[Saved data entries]
========

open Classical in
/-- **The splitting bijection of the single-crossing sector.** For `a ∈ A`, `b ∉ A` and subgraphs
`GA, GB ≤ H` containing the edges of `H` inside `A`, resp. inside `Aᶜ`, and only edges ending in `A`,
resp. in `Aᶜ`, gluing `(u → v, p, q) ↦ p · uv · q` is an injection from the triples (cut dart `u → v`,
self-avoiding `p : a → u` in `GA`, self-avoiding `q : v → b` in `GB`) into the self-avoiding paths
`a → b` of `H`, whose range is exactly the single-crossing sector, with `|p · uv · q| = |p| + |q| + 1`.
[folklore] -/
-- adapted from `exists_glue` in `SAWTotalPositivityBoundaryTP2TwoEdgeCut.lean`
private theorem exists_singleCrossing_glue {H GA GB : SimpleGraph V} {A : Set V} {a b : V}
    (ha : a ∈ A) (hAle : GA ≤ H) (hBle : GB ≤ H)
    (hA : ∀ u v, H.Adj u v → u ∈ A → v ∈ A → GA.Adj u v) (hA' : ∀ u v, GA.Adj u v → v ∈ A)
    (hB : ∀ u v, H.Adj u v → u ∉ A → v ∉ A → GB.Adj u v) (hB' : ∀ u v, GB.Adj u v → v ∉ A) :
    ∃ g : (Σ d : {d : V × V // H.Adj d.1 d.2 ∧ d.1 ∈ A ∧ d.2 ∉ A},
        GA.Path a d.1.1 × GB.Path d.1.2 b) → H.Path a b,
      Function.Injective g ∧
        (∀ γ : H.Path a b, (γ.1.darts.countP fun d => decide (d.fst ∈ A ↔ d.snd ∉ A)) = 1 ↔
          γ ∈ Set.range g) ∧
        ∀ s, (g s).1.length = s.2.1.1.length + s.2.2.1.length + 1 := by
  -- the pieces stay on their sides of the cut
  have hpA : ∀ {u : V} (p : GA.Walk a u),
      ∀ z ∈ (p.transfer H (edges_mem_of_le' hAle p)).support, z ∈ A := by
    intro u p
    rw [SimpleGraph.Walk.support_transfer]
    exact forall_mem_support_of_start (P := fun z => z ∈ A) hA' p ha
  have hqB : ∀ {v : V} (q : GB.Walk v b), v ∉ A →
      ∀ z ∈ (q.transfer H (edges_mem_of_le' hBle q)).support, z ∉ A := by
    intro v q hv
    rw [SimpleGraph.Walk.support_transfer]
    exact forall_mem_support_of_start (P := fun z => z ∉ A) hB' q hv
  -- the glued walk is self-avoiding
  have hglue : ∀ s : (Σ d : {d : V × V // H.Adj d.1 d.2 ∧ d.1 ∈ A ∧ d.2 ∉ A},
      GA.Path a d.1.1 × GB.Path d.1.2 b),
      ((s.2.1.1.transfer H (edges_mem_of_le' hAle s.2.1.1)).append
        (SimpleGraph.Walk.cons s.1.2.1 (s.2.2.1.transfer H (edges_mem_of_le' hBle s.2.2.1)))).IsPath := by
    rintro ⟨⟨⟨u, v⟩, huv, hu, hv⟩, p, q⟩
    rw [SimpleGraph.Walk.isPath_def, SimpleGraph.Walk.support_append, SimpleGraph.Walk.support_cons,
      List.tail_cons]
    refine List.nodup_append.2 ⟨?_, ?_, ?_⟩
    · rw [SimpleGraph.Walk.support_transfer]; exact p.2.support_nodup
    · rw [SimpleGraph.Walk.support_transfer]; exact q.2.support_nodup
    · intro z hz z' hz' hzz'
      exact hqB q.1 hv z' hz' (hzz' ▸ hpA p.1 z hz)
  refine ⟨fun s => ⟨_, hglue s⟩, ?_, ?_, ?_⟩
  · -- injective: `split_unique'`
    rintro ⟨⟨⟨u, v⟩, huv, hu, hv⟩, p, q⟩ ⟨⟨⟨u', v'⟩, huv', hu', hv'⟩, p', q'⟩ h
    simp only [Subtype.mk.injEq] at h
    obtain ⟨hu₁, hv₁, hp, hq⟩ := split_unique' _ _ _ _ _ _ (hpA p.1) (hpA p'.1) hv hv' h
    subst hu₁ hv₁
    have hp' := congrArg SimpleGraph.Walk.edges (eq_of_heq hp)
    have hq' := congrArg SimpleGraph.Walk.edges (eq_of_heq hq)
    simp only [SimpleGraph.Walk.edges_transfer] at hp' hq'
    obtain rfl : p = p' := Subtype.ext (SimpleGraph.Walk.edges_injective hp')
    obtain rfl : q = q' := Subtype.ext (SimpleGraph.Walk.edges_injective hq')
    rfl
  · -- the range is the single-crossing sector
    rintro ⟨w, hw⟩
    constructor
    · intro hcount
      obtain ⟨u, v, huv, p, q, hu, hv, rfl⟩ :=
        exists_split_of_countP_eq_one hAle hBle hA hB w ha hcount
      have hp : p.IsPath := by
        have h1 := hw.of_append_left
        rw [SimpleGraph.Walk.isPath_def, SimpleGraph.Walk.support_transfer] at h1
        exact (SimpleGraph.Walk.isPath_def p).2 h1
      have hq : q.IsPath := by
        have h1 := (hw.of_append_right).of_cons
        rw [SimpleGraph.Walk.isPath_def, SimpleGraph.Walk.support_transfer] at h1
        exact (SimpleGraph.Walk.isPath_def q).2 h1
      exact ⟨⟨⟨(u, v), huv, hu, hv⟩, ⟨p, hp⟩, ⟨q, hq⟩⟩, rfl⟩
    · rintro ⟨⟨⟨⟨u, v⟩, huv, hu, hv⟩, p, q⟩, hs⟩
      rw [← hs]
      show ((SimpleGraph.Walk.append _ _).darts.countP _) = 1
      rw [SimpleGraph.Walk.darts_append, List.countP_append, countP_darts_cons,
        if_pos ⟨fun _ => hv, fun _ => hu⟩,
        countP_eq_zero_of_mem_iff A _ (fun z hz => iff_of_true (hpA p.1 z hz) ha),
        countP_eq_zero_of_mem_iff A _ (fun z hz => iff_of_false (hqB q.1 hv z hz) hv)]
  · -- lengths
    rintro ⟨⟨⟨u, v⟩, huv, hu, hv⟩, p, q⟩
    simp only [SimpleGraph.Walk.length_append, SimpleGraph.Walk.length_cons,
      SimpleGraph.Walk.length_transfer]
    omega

========

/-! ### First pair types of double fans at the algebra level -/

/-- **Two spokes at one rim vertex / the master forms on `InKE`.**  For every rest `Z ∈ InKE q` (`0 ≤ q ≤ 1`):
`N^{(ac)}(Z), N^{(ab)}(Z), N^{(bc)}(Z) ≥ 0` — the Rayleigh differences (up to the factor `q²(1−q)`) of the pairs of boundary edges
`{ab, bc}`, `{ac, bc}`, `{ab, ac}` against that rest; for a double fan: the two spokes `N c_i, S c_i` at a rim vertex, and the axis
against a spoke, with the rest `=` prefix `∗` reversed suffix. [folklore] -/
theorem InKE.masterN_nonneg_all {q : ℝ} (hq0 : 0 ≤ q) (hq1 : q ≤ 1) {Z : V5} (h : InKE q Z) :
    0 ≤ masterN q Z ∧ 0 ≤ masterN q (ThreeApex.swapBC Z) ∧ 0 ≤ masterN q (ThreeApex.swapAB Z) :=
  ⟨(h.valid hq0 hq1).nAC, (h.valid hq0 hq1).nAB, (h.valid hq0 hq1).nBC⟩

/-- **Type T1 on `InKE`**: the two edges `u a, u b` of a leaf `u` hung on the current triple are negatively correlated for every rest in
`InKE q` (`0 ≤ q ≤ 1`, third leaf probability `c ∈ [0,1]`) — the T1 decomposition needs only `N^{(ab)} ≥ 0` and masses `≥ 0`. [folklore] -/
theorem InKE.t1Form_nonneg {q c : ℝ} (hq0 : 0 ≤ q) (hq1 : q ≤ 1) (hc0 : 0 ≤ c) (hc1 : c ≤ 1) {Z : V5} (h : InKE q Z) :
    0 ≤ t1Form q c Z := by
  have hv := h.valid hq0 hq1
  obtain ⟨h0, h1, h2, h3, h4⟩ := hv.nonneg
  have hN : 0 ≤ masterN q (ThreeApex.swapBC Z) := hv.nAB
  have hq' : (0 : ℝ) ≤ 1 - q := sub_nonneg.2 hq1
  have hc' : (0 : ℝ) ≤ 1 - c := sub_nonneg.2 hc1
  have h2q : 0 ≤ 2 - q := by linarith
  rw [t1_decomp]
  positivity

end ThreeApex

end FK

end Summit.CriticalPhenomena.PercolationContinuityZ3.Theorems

========

After locating the line with "open Classical in" above, return that line and every later line through the one with "intro v q hv", word for word and with nothing else.

open Classical in
/-- **The splitting bijection of the single-crossing sector.** For `a ∈ A`, `b ∉ A` and subgraphs
`GA, GB ≤ H` containing the edges of `H` inside `A`, resp. inside `Aᶜ`, and only edges ending in `A`,
resp. in `Aᶜ`, gluing `(u → v, p, q) ↦ p · uv · q` is an injection from the triples (cut dart `u → v`,
self-avoiding `p : a → u` in `GA`, self-avoiding `q : v → b` in `GB`) into the self-avoiding paths
`a → b` of `H`, whose range is exactly the single-crossing sector, with `|p · uv · q| = |p| + |q| + 1`.
[folklore] -/
-- adapted from `exists_glue` in `SAWTotalPositivityBoundaryTP2TwoEdgeCut.lean`
private theorem exists_singleCrossing_glue {H GA GB : SimpleGraph V} {A : Set V} {a b : V}
    (ha : a ∈ A) (hAle : GA ≤ H) (hBle : GB ≤ H)
    (hA : ∀ u v, H.Adj u v → u ∈ A → v ∈ A → GA.Adj u v) (hA' : ∀ u v, GA.Adj u v → v ∈ A)
    (hB : ∀ u v, H.Adj u v → u ∉ A → v ∉ A → GB.Adj u v) (hB' : ∀ u v, GB.Adj u v → v ∉ A) :
    ∃ g : (Σ d : {d : V × V // H.Adj d.1 d.2 ∧ d.1 ∈ A ∧ d.2 ∉ A},
        GA.Path a d.1.1 × GB.Path d.1.2 b) → H.Path a b,
      Function.Injective g ∧
        (∀ γ : H.Path a b, (γ.1.darts.countP fun d => decide (d.fst ∈ A ↔ d.snd ∉ A)) = 1 ↔
          γ ∈ Set.range g) ∧
        ∀ s, (g s).1.length = s.2.1.1.length + s.2.2.1.length + 1 := by
  -- the pieces stay on their sides of the cut
  have hpA : ∀ {u : V} (p : GA.Walk a u),
      ∀ z ∈ (p.transfer H (edges_mem_of_le' hAle p)).support, z ∈ A := by
    intro u p
    rw [SimpleGraph.Walk.support_transfer]
    exact forall_mem_support_of_start (P := fun z => z ∈ A) hA' p ha
  have hqB : ∀ {v : V} (q : GB.Walk v b), v ∉ A →
      ∀ z ∈ (q.transfer H (edges_mem_of_le' hBle q)).support, z ∉ A := by
    intro v q hv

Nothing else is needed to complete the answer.